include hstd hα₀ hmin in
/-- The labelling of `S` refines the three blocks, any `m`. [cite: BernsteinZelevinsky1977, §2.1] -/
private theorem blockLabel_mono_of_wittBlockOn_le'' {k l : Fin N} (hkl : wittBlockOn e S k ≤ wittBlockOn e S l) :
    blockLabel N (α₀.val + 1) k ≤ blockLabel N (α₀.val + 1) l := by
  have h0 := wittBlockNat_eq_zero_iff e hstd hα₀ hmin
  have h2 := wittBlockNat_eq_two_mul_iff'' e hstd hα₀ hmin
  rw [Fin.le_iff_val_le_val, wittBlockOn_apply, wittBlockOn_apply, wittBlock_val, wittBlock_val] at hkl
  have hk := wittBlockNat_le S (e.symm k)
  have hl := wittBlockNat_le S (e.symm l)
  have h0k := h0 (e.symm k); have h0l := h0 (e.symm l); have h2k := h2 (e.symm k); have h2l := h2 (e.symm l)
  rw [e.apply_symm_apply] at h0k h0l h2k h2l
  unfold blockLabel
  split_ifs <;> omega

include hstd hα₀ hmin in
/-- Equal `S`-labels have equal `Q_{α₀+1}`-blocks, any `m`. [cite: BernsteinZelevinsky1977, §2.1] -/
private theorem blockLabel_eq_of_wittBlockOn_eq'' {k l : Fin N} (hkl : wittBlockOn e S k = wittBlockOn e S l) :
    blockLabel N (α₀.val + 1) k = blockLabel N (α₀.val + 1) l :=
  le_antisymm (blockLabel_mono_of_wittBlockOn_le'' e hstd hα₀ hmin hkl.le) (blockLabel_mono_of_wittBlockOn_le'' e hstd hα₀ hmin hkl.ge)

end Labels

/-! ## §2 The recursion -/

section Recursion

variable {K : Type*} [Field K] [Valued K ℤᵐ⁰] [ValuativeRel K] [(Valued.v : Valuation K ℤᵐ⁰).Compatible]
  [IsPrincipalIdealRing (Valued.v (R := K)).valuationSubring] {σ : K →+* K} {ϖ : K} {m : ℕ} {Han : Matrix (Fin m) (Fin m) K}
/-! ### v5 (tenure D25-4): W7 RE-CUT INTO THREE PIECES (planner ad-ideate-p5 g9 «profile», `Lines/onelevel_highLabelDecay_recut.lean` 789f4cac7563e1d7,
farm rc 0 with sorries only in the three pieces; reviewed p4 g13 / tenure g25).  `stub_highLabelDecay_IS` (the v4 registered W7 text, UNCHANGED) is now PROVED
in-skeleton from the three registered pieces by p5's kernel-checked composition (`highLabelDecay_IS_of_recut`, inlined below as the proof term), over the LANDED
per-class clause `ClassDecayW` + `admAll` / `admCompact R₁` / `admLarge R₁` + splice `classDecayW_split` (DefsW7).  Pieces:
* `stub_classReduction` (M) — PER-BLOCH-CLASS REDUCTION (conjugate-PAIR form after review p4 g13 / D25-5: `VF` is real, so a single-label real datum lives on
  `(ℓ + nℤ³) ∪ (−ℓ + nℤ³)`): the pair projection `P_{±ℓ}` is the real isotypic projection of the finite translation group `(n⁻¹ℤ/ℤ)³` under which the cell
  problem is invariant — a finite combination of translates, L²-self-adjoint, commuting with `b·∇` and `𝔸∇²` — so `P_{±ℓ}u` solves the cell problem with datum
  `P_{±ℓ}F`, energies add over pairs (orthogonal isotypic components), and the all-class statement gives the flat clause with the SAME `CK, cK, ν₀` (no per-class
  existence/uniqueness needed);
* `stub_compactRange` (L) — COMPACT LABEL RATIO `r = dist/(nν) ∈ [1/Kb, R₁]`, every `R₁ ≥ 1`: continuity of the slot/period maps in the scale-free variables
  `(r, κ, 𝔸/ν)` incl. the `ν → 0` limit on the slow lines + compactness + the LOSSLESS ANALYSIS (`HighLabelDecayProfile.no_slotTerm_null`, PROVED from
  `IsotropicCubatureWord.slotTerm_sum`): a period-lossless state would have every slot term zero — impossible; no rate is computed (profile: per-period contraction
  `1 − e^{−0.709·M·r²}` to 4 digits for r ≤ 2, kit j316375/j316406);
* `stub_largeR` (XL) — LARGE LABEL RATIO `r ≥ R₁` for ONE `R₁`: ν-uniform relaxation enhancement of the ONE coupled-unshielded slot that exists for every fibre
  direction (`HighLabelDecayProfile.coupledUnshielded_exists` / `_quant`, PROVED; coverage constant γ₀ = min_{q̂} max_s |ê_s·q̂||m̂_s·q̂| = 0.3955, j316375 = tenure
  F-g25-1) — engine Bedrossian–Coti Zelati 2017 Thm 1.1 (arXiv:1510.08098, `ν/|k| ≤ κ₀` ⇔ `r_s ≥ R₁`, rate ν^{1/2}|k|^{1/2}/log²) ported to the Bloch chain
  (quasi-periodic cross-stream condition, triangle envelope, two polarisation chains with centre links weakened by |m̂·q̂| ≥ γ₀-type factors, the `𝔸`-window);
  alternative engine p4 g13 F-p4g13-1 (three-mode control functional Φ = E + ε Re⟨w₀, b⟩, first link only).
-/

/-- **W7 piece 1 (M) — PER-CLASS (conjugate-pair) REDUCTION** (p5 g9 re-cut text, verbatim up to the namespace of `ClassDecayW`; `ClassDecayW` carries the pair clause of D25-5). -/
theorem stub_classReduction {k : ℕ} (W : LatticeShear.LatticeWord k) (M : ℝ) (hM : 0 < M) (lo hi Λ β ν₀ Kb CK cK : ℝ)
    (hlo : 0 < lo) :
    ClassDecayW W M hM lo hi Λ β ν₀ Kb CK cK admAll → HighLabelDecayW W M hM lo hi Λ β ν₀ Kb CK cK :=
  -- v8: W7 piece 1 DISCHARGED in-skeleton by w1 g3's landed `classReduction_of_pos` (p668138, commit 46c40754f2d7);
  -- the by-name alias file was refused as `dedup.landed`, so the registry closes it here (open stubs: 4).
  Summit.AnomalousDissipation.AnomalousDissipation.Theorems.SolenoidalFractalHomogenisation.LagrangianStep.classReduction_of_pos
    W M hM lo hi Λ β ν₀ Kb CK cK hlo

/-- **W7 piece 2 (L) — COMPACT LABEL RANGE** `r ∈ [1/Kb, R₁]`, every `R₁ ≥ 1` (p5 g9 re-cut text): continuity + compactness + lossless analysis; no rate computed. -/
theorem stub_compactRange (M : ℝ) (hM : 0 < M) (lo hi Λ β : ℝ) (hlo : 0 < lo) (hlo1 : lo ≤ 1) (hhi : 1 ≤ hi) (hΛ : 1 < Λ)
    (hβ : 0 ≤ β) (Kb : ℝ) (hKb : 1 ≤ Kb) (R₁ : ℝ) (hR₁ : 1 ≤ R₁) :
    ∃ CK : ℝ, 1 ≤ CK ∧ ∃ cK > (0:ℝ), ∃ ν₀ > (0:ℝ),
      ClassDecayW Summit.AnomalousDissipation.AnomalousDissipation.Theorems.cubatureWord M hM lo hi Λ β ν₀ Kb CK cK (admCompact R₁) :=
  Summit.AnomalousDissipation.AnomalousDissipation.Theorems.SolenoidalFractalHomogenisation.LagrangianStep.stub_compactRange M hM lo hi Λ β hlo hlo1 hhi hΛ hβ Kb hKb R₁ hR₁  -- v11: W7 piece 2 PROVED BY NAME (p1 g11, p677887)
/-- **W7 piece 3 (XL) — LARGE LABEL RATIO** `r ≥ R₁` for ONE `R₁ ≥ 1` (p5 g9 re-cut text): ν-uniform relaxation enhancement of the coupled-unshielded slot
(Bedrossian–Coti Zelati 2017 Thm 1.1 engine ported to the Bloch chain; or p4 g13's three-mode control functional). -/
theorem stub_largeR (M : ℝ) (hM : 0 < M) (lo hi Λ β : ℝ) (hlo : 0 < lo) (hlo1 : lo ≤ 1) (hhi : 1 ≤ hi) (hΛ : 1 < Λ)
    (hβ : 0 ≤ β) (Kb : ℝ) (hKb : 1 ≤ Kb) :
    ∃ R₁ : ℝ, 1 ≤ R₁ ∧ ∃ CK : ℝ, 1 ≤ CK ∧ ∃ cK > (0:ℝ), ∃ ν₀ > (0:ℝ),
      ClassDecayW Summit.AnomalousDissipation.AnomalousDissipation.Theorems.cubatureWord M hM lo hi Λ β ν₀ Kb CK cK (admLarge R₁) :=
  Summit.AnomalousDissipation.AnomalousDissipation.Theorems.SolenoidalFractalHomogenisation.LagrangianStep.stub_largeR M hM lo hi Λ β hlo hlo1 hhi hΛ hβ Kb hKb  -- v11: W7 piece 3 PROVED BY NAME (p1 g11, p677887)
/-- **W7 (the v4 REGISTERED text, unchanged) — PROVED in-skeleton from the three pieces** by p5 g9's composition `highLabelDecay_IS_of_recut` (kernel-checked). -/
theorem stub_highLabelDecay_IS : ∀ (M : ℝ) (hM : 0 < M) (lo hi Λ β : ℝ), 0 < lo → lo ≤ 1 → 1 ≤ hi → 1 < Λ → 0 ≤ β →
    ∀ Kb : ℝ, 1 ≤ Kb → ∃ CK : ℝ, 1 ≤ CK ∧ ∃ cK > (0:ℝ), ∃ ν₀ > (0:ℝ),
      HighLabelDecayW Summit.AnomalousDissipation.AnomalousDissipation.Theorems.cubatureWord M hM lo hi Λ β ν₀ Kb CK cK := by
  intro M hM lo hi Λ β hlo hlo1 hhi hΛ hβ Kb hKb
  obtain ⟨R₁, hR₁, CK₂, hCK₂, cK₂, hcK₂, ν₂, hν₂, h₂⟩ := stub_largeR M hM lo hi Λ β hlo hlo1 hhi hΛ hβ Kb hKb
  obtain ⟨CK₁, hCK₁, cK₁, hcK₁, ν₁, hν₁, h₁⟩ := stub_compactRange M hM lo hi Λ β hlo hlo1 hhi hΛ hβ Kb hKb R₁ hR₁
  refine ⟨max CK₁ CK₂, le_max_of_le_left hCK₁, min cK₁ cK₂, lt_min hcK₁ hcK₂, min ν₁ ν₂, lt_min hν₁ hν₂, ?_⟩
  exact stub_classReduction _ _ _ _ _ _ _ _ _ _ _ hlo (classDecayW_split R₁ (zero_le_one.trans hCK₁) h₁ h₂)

* Instructions for the task: Go through the material above and output exactly the lines from the one containing "2, kit j316375/j316406);" through the one containing "j316375 = tenure".

* Answer to the exercise:
  `1 − e^{−0.709·M·r²}` to 4 digits for r ≤ 2, kit j316375/j316406);
* `stub_largeR` (XL) — LARGE LABEL RATIO `r ≥ R₁` for ONE `R₁`: ν-uniform relaxation enhancement of the ONE coupled-unshielded slot that exists for every fibre
  direction (`HighLabelDecayProfile.coupledUnshielded_exists` / `_quant`, PROVED; coverage constant γ₀ = min_{q̂} max_s |ê_s·q̂||m̂_s·q̂| = 0.3955, j316375 = tenure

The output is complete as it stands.